include hAdm hcorr hlap hcov he hFI hGSE hω hl hβ hγ hT in
/-- **Telescoping from the left contact bond.** For `s > 0` and every genuine bond index `n` (`n + 1 < N`):
`lap_s(j_n, J) = lap_s(j_0, J) − s·Σ_{m < n} lap_s(J, e_{m+1})` (written with `ℕ`-indexed bookkeeping
functions that vanish off `[0, N)`). -/
theorem bond_telescope {s : ℝ} (hs : 0 < s)
    (U A : ℕ → ℝ)
    (hU : ∀ (m : ℕ) (hm : m < N), U m = lap s ((pinnedChain ω₂ lam β γ).bondCurrent N ⟨m, hm⟩)
      (fun z => ∑ i : Fin N, (pinnedChain ω₂ lam β γ).bondCurrent N i z))
    (hA : ∀ (m : ℕ) (hm : m < N), A m =
      lap s (fun z => ∑ i : Fin N, (pinnedChain ω₂ lam β γ).bondCurrent N i z) (e ⟨m, hm⟩)) :
    ∀ n : ℕ, n + 1 < N → U n = U 0 - s * ∑ m ∈ Finset.range n, A (m + 1) := by
  intro n
  induction n with
  | zero =>
    intro _
    simp
  | succ n ih =>
    intro hn
    have hnN : n + 1 < N := by omega
    have hstep := bond_step hAdm hcorr hlap hcov he hFI hGSE hω hl hβ hγ hT hs ⟨n + 1, hn.le.trans_lt' (by omega)⟩
      (by simp) (by simpa using hn) ⟨n, by omega⟩ rfl
    rw [← hU (n + 1) (by omega), ← hU n (by omega), ← hA (n + 1) (by omega)] at hstep
    rw [Finset.sum_range_succ, mul_add]
    have := ih hnN
    linarith

include hAdm hcorr hlap hcov he hFI hGSE hω hl hβ hγ hT in
/-- **The fixed-`s` Kirchhoff identity.** For `N ≥ 2`, `s > 0` and every genuine bond index `n`
(`n + 1 < N`): `(N−1)·lap_s(j_n, J) = lap_s(J,J) + s·E_n(s)` with
`E_n(s) = Σ_{m < N−1} Σ_{i < m} A(i+1) − (N−1)·Σ_{i<n} A(i+1)`, `A(m) = lap_s(J, e_m)`. -/
theorem bond_identity (hN : 2 ≤ N) {s : ℝ} (hs : 0 < s)
    (U A : ℕ → ℝ)
    (hU : ∀ (m : ℕ) (hm : m < N), U m = lap s ((pinnedChain ω₂ lam β γ).bondCurrent N ⟨m, hm⟩)
      (fun z => ∑ i : Fin N, (pinnedChain ω₂ lam β γ).bondCurrent N i z))
    (hA : ∀ (m : ℕ) (hm : m < N), A m =
      lap s (fun z => ∑ i : Fin N, (pinnedChain ω₂ lam β γ).bondCurrent N i z) (e ⟨m, hm⟩))
    (n : ℕ) (hn : n + 1 < N) :
    ((N : ℝ) - 1) * U n =
      lap s (fun z => ∑ i : Fin N, (pinnedChain ω₂ lam β γ).bondCurrent N i z)
          (fun z => ∑ i : Fin N, (pinnedChain ω₂ lam β γ).bondCurrent N i z) +
        s * ((∑ m ∈ Finset.range (N - 1), ∑ i ∈ Finset.range m, A (i + 1)) -
          ((N : ℝ) - 1) * ∑ i ∈ Finset.range n, A (i + 1)) := by
  have hJ : Adm (fun z => ∑ i : Fin N, (pinnedChain ω₂ lam β γ).bondCurrent N i z) :=
    adm_totalCurrent Adm hAdm hω hl hβ hT
  have htel := bond_telescope hAdm hcorr hlap hcov he hFI hGSE hω hl hβ hγ hT hs U A hU hA
  -- `lap_s(J,J) = Σ_{m < N} U m = Σ_{m < N-1} U m`
  have hJJ : lap s (fun z => ∑ i : Fin N, (pinnedChain ω₂ lam β γ).bondCurrent N i z)
      (fun z => ∑ i : Fin N, (pinnedChain ω₂ lam β γ).bondCurrent N i z) =
      ∑ m ∈ Finset.range (N - 1), U m := by
    rw [pkg_J_lap hAdm hcorr hlap hFI hω hl hβ hT hs.le hJ]
    have h1 : ∑ b : Fin N, lap s ((pinnedChain ω₂ lam β γ).bondCurrent N b)
        (fun z => ∑ i : Fin N, (pinnedChain ω₂ lam β γ).bondCurrent N i z) = ∑ m ∈ Finset.range N, U m := by
      rw [← Fin.sum_univ_eq_sum_range]
      exact Finset.sum_congr rfl fun b _ => (hU b.val b.isLt).symm
    rw [h1]
    obtain ⟨M, rfl⟩ : ∃ M, N = M + 1 := ⟨N - 1, by omega⟩
    rw [Finset.sum_range_succ, Nat.add_sub_cancel]
    have hlast : U M = 0 := by
      rw [hU M (by omega)]
      exact pkg_j_last hcorr hlap s ⟨M, by omega⟩ (by simp) _
    rw [hlast, add_zero]
  -- substitute the telescoped form of every `U m`, `m < N - 1`
  have hsumU : ∑ m ∈ Finset.range (N - 1), U m =
      ((N : ℝ) - 1) * U 0 - s * ∑ m ∈ Finset.range (N - 1), ∑ i ∈ Finset.range m, A (i + 1) := by
    rw [Finset.mul_sum, Finset.sum_congr rfl fun m hm => htel m (by
      have := Finset.mem_range.mp hm; omega), Finset.sum_sub_distrib, Finset.sum_const, Finset.card_range,
      nsmul_eq_mul]
    have hc : ((N - 1 : ℕ) : ℝ) = (N : ℝ) - 1 := by
      rw [Nat.cast_sub (by omega)]
      simp
    rw [hc]
  have hUn := htel n hn
  rw [hJJ, hsumU, hUn]
  ring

▸ **Problem requirements**: Could you retype all of the material word for word?

▸ **Problem solution**:
include hAdm hcorr hlap hcov he hFI hGSE hω hl hβ hγ hT in
/-- **Telescoping from the left contact bond.** For `s > 0` and every genuine bond index `n` (`n + 1 < N`):
`lap_s(j_n, J) = lap_s(j_0, J) − s·Σ_{m < n} lap_s(J, e_{m+1})` (written with `ℕ`-indexed bookkeeping
functions that vanish off `[0, N)`). -/
theorem bond_telescope {s : ℝ} (hs : 0 < s)
    (U A : ℕ → ℝ)
    (hU : ∀ (m : ℕ) (hm : m < N), U m = lap s ((pinnedChain ω₂ lam β γ).bondCurrent N ⟨m, hm⟩)
      (fun z => ∑ i : Fin N, (pinnedChain ω₂ lam β γ).bondCurrent N i z))
    (hA : ∀ (m : ℕ) (hm : m < N), A m =
      lap s (fun z => ∑ i : Fin N, (pinnedChain ω₂ lam β γ).bondCurrent N i z) (e ⟨m, hm⟩)) :
    ∀ n : ℕ, n + 1 < N → U n = U 0 - s * ∑ m ∈ Finset.range n, A (m + 1) := by
  intro n
  induction n with
  | zero =>
    intro _
    simp
  | succ n ih =>
    intro hn
    have hnN : n + 1 < N := by omega
    have hstep := bond_step hAdm hcorr hlap hcov he hFI hGSE hω hl hβ hγ hT hs ⟨n + 1, hn.le.trans_lt' (by omega)⟩
      (by simp) (by simpa using hn) ⟨n, by omega⟩ rfl
    rw [← hU (n + 1) (by omega), ← hU n (by omega), ← hA (n + 1) (by omega)] at hstep
    rw [Finset.sum_range_succ, mul_add]
    have := ih hnN
    linarith

include hAdm hcorr hlap hcov he hFI hGSE hω hl hβ hγ hT in
/-- **The fixed-`s` Kirchhoff identity.** For `N ≥ 2`, `s > 0` and every genuine bond index `n`
(`n + 1 < N`): `(N−1)·lap_s(j_n, J) = lap_s(J,J) + s·E_n(s)` with
`E_n(s) = Σ_{m < N−1} Σ_{i < m} A(i+1) − (N−1)·Σ_{i<n} A(i+1)`, `A(m) = lap_s(J, e_m)`. -/
theorem bond_identity (hN : 2 ≤ N) {s : ℝ} (hs : 0 < s)
    (U A : ℕ → ℝ)
    (hU : ∀ (m : ℕ) (hm : m < N), U m = lap s ((pinnedChain ω₂ lam β γ).bondCurrent N ⟨m, hm⟩)
      (fun z => ∑ i : Fin N, (pinnedChain ω₂ lam β γ).bondCurrent N i z))
    (hA : ∀ (m : ℕ) (hm : m < N), A m =
      lap s (fun z => ∑ i : Fin N, (pinnedChain ω₂ lam β γ).bondCurrent N i z) (e ⟨m, hm⟩))
    (n : ℕ) (hn : n + 1 < N) :
    ((N : ℝ) - 1) * U n =
      lap s (fun z => ∑ i : Fin N, (pinnedChain ω₂ lam β γ).bondCurrent N i z)
          (fun z => ∑ i : Fin N, (pinnedChain ω₂ lam β γ).bondCurrent N i z) +
        s * ((∑ m ∈ Finset.range (N - 1), ∑ i ∈ Finset.range m, A (i + 1)) -
          ((N : ℝ) - 1) * ∑ i ∈ Finset.range n, A (i + 1)) := by
  have hJ : Adm (fun z => ∑ i : Fin N, (pinnedChain ω₂ lam β γ).bondCurrent N i z) :=
    adm_totalCurrent Adm hAdm hω hl hβ hT
  have htel := bond_telescope hAdm hcorr hlap hcov he hFI hGSE hω hl hβ hγ hT hs U A hU hA
  -- `lap_s(J,J) = Σ_{m < N} U m = Σ_{m < N-1} U m`
  have hJJ : lap s (fun z => ∑ i : Fin N, (pinnedChain ω₂ lam β γ).bondCurrent N i z)
      (fun z => ∑ i : Fin N, (pinnedChain ω₂ lam β γ).bondCurrent N i z) =
      ∑ m ∈ Finset.range (N - 1), U m := by
    rw [pkg_J_lap hAdm hcorr hlap hFI hω hl hβ hT hs.le hJ]
    have h1 : ∑ b : Fin N, lap s ((pinnedChain ω₂ lam β γ).bondCurrent N b)
        (fun z => ∑ i : Fin N, (pinnedChain ω₂ lam β γ).bondCurrent N i z) = ∑ m ∈ Finset.range N, U m := by
      rw [← Fin.sum_univ_eq_sum_range]
      exact Finset.sum_congr rfl fun b _ => (hU b.val b.isLt).symm
    rw [h1]
    obtain ⟨M, rfl⟩ : ∃ M, N = M + 1 := ⟨N - 1, by omega⟩
    rw [Finset.sum_range_succ, Nat.add_sub_cancel]
    have hlast : U M = 0 := by
      rw [hU M (by omega)]
      exact pkg_j_last hcorr hlap s ⟨M, by omega⟩ (by simp) _
    rw [hlast, add_zero]
  -- substitute the telescoped form of every `U m`, `m < N - 1`
  have hsumU : ∑ m ∈ Finset.range (N - 1), U m =
      ((N : ℝ) - 1) * U 0 - s * ∑ m ∈ Finset.range (N - 1), ∑ i ∈ Finset.range m, A (i + 1) := by
    rw [Finset.mul_sum, Finset.sum_congr rfl fun m hm => htel m (by
      have := Finset.mem_range.mp hm; omega), Finset.sum_sub_distrib, Finset.sum_const, Finset.card_range,
      nsmul_eq_mul]
    have hc : ((N - 1 : ℕ) : ℝ) = (N : ℝ) - 1 := by
      rw [Nat.cast_sub (by omega)]
      simp
    rw [hc]
  have hUn := htel n hn
  rw [hJJ, hsumU, hUn]
  ring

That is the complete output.